**ACTIVITY:** When the line containing "have := card_union_le B U" appears in the entries below, begin printing there and stop after the line containing "cH(ℓ,n)·C(n,ℓ) · Σ_j"; print each of those lines exactly and no other line.

*** Block opens ***

import Summits.CriticalPhenomena.PercolationContinuityZ3.Theorems.PercNearOneGluingNoHeavyLowerTailSahiCTCLadderSupplyGeneralPinned
import Summits.CriticalPhenomena.PercolationContinuityZ3.Theorems.PercNearOneGluingNoHeavyLowerTailSahiCTCKleitmanPinnedT
import HarnessLib

/-!
# `NoHeavyLowerTail` (crux stmt-CriticalPhenomena-4575), P3 lane: plain and pinned supply of one cube (general row)

Support file (seat `prim-l12-p3`, gen 26; `--supports stmt-CriticalPhenomena-4575`).  README blueprint step 2, general form, third part:
the `t`-DENSITY and the PINNED `t`-density inequalities of the cube `(A, Y)` (base `D ∖ A`, free `F = A ∪ (T ∖ Y)`, level
`ℓ = t − #(D ∖ A)`) with the common sets replaced by the charged kinds they contain:
`cH(ℓ, #F) · Σ_j #kindsIn_j(A,Y) ≤ C(#F, ℓ) · κ(A,Y)` (`cube_plain_supply`) and, for `p ∈ A`, the pinned analogue
(`cube_pinned_supply`).  Summing these over the cubes of a type (with `sum_card_kindsIn`) gives the supply facts of any row.
Nothing is asserted about the crux.
-/

namespace Summit.CriticalPhenomena.PercolationContinuityZ3.Theorems.SahiCTCForms

open Finset MvPolynomial SahiCTCGenFun SahiCTCWeightedLYM

variable {α : Type*} [DecidableEq α] [Fintype α]

section SupplyGeneralCube
variable {𝒳 𝒵 : Finset (Finset α)}

omit [Fintype α] in
/-- Traces of a `t`-live family on the cube `(A, Y)` have at least `t − #(D ∖ A)` points. [this work] -/
theorem le_card_of_mem_tr_cube {t : ℕ} (hXt : ∀ S ∈ 𝒳, t ≤ #S) {B F : Finset α} :
    ∀ U ∈ tr 𝒳 B F, t - #B ≤ #U := fun U hU => by
  have h := hXt _ (mem_tr.1 hU).2
  have := card_union_le B U
  omega

omit [Fintype α] in
/-- **Plain supply of a cube**: `cH(ℓ, #F) · Σ_j #kindsIn_j(A,Y) ≤ C(#F, ℓ) · κ(D ∖ A, F)`, `F = A ∪ (T ∖ Y)`, `ℓ = t − #(D ∖ A)`.
[this work] -/
theorem cube_plain_supply (h𝒳 : IsUpperSet (𝒳 : Set (Finset α))) (h𝒵 : IsUpperSet (𝒵 : Set (Finset α))) {t : ℕ}
    (hXt : ∀ S ∈ 𝒳, t ≤ #S) (hZt : ∀ S ∈ 𝒵, t ≤ #S) {m : α →₀ ℕ} {A Y : Finset α} (hA : A ⊆ dbl m) (hδt : #(dbl m) ≤ t) :
    (cH (t - #(dbl m \ A)) #(A ∪ (lev m 1 \ Y)) : ℤ) * ∑ j ∈ range (#(dbl m) + 1), (#(kindsIn 𝒳 𝒵 m t j A Y) : ℤ)
      ≤ ((#(A ∪ (lev m 1 \ Y))).choose (t - #(dbl m \ A)) : ℤ) * kap 𝒳 𝒵 (dbl m \ A) (A ∪ (lev m 1 \ Y)) := by
  have hdisj : Disjoint (dbl m \ A) (A ∪ (lev m 1 \ Y)) :=
    disjoint_union_right.2 ⟨disjoint_sdiff_self_left, Disjoint.mono sdiff_subset sdiff_subset (disjoint_dbl_lev_one m)⟩
  have h := densityT_le_kap h𝒳 h𝒵 (t - #(dbl m \ A)) #(A ∪ (lev m 1 \ Y)) (dbl m \ A) (A ∪ (lev m 1 \ Y)) hdisj rfl
    (le_card_of_mem_tr_cube hXt) (le_card_of_mem_tr_cube hZt)
  have hinc := sum_card_kindsIn_le_csetsT (𝒳 := 𝒳) (𝒵 := 𝒵) (Y := Y) hA hδt
  have hincZ : (∑ j ∈ range (#(dbl m) + 1), (#(kindsIn 𝒳 𝒵 m t j A Y) : ℤ))
      ≤ #(csetsT 𝒳 𝒵 (dbl m \ A) (A ∪ (lev m 1 \ Y)) (t - #(dbl m \ A))) := by exact_mod_cast hinc
  exact (mul_le_mul_of_nonneg_left hincZ (Nat.cast_nonneg _)).trans h

omit [Fintype α] in
/-- **Pinned supply of a cube** at `p ∈ A` (level `ℓ + 1 = t − #(D ∖ A)`, `#F = n + 1`, `2(ℓ+1) ≤ n + 1`):
`cH(ℓ+1,n)·C(n,ℓ+1) · Σ_j #{kinds with p ∈ A'} + cH(ℓ,n)·C(n,ℓ) · Σ_j #{kinds with p ∉ A'} ≤ C(n,ℓ)·C(n,ℓ+1) · κ(D ∖ A, F)`.
[this work] -/
theorem cube_pinned_supply (h𝒳 : IsUpperSet (𝒳 : Set (Finset α))) (h𝒵 : IsUpperSet (𝒵 : Set (Finset α))) {t : ℕ}
    (hXt : ∀ S ∈ 𝒳, t ≤ #S) (hZt : ∀ S ∈ 𝒵, t ≤ #S) {m : α →₀ ℕ} {A Y : Finset α} (hA : A ⊆ dbl m) (hδt : #(dbl m) ≤ t)
    {p : α} (hp : p ∈ A) {ℓ n : ℕ} (hℓ : ℓ + 1 + #(dbl m \ A) = t) (hn : #(A ∪ (lev m 1 \ Y)) = n + 1) (h2 : 2 * (ℓ + 1) ≤ n + 1) :
    ((cH (ℓ + 1) n * n.choose (ℓ + 1) : ℕ) : ℤ) * ∑ j ∈ range (#(dbl m) + 1), (#((kindsIn 𝒳 𝒵 m t j A Y).filter fun q => p ∈ q.1) : ℤ)
      + ((cH ℓ n * n.choose ℓ : ℕ) : ℤ) * ∑ j ∈ range (#(dbl m) + 1), (#((kindsIn 𝒳 𝒵 m t j A Y).filter fun q => p ∉ q.1) : ℤ)
      ≤ ((n.choose ℓ * n.choose (ℓ + 1) : ℕ) : ℤ) * kap 𝒳 𝒵 (dbl m \ A) (A ∪ (lev m 1 \ Y)) := by
  have hdisj : Disjoint (dbl m \ A) (A ∪ (lev m 1 \ Y)) :=
    disjoint_union_right.2 ⟨disjoint_sdiff_self_left, Disjoint.mono sdiff_subset sdiff_subset (disjoint_dbl_lev_one m)⟩
  have hlev : t - #(dbl m \ A) = ℓ + 1 := by omega
  have hltX : ∀ U ∈ tr 𝒳 (dbl m \ A) (A ∪ (lev m 1 \ Y)), ℓ + 1 ≤ #U := fun U hU => by
    have := le_card_of_mem_tr_cube hXt U hU; omega
  have hltZ : ∀ U ∈ tr 𝒵 (dbl m \ A) (A ∪ (lev m 1 \ Y)), ℓ + 1 ≤ #U := fun U hU => by
    have := le_card_of_mem_tr_cube hZt U hU; omega
  have h := pinnedT_le_kap h𝒳 h𝒵 ℓ n (dbl m \ A) (A ∪ (lev m 1 \ Y)) p hdisj hn (mem_union_left _ hp) h2 hltX hltZ
  have hin := sum_card_kindsIn_filter_mem_le (𝒳 := 𝒳) (𝒵 := 𝒵) (Y := Y) hA hδt hp
  have hout := sum_card_kindsIn_filter_not_mem_le (𝒳 := 𝒳) (𝒵 := 𝒵) (Y := Y) hA hδt hp
  rw [hlev] at hin hout
  have hinZ : (∑ j ∈ range (#(dbl m) + 1), (#((kindsIn 𝒳 𝒵 m t j A Y).filter fun q => p ∈ q.1) : ℤ))
      ≤ #((csetsT 𝒳 𝒵 (dbl m \ A) (A ∪ (lev m 1 \ Y)) (ℓ + 1)).filter fun U => p ∈ U) := by exact_mod_cast hin
  have houtZ : (∑ j ∈ range (#(dbl m) + 1), (#((kindsIn 𝒳 𝒵 m t j A Y).filter fun q => p ∉ q.1) : ℤ))
      ≤ #((csetsT 𝒳 𝒵 (dbl m \ A) (A ∪ (lev m 1 \ Y)) (ℓ + 1)).filter fun U => p ∉ U) := by exact_mod_cast hout
  have m1 := mul_le_mul_of_nonneg_left hinZ (Nat.cast_nonneg (cH (ℓ + 1) n * n.choose (ℓ + 1)))
  have m2 := mul_le_mul_of_nonneg_left houtZ (Nat.cast_nonneg (cH ℓ n * n.choose ℓ))
  linarith only [m1, m2, h]

end SupplyGeneralCube

end Summit.CriticalPhenomena.PercolationContinuityZ3.Theorems.SahiCTCForms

*** Block closes ***

**SOLUTION FOR THIS PROBLEM:**
  have := card_union_le B U
  omega

omit [Fintype α] in
/-- **Plain supply of a cube**: `cH(ℓ, #F) · Σ_j #kindsIn_j(A,Y) ≤ C(#F, ℓ) · κ(D ∖ A, F)`, `F = A ∪ (T ∖ Y)`, `ℓ = t − #(D ∖ A)`.
[this work] -/
theorem cube_plain_supply (h𝒳 : IsUpperSet (𝒳 : Set (Finset α))) (h𝒵 : IsUpperSet (𝒵 : Set (Finset α))) {t : ℕ}
    (hXt : ∀ S ∈ 𝒳, t ≤ #S) (hZt : ∀ S ∈ 𝒵, t ≤ #S) {m : α →₀ ℕ} {A Y : Finset α} (hA : A ⊆ dbl m) (hδt : #(dbl m) ≤ t) :
    (cH (t - #(dbl m \ A)) #(A ∪ (lev m 1 \ Y)) : ℤ) * ∑ j ∈ range (#(dbl m) + 1), (#(kindsIn 𝒳 𝒵 m t j A Y) : ℤ)
      ≤ ((#(A ∪ (lev m 1 \ Y))).choose (t - #(dbl m \ A)) : ℤ) * kap 𝒳 𝒵 (dbl m \ A) (A ∪ (lev m 1 \ Y)) := by
  have hdisj : Disjoint (dbl m \ A) (A ∪ (lev m 1 \ Y)) :=
    disjoint_union_right.2 ⟨disjoint_sdiff_self_left, Disjoint.mono sdiff_subset sdiff_subset (disjoint_dbl_lev_one m)⟩
  have h := densityT_le_kap h𝒳 h𝒵 (t - #(dbl m \ A)) #(A ∪ (lev m 1 \ Y)) (dbl m \ A) (A ∪ (lev m 1 \ Y)) hdisj rfl
    (le_card_of_mem_tr_cube hXt) (le_card_of_mem_tr_cube hZt)
  have hinc := sum_card_kindsIn_le_csetsT (𝒳 := 𝒳) (𝒵 := 𝒵) (Y := Y) hA hδt
  have hincZ : (∑ j ∈ range (#(dbl m) + 1), (#(kindsIn 𝒳 𝒵 m t j A Y) : ℤ))
      ≤ #(csetsT 𝒳 𝒵 (dbl m \ A) (A ∪ (lev m 1 \ Y)) (t - #(dbl m \ A))) := by exact_mod_cast hinc
  exact (mul_le_mul_of_nonneg_left hincZ (Nat.cast_nonneg _)).trans h

omit [Fintype α] in
/-- **Pinned supply of a cube** at `p ∈ A` (level `ℓ + 1 = t − #(D ∖ A)`, `#F = n + 1`, `2(ℓ+1) ≤ n + 1`):
`cH(ℓ+1,n)·C(n,ℓ+1) · Σ_j #{kinds with p ∈ A'} + cH(ℓ,n)·C(n,ℓ) · Σ_j #{kinds with p ∉ A'} ≤ C(n,ℓ)·C(n,ℓ+1) · κ(D ∖ A, F)`.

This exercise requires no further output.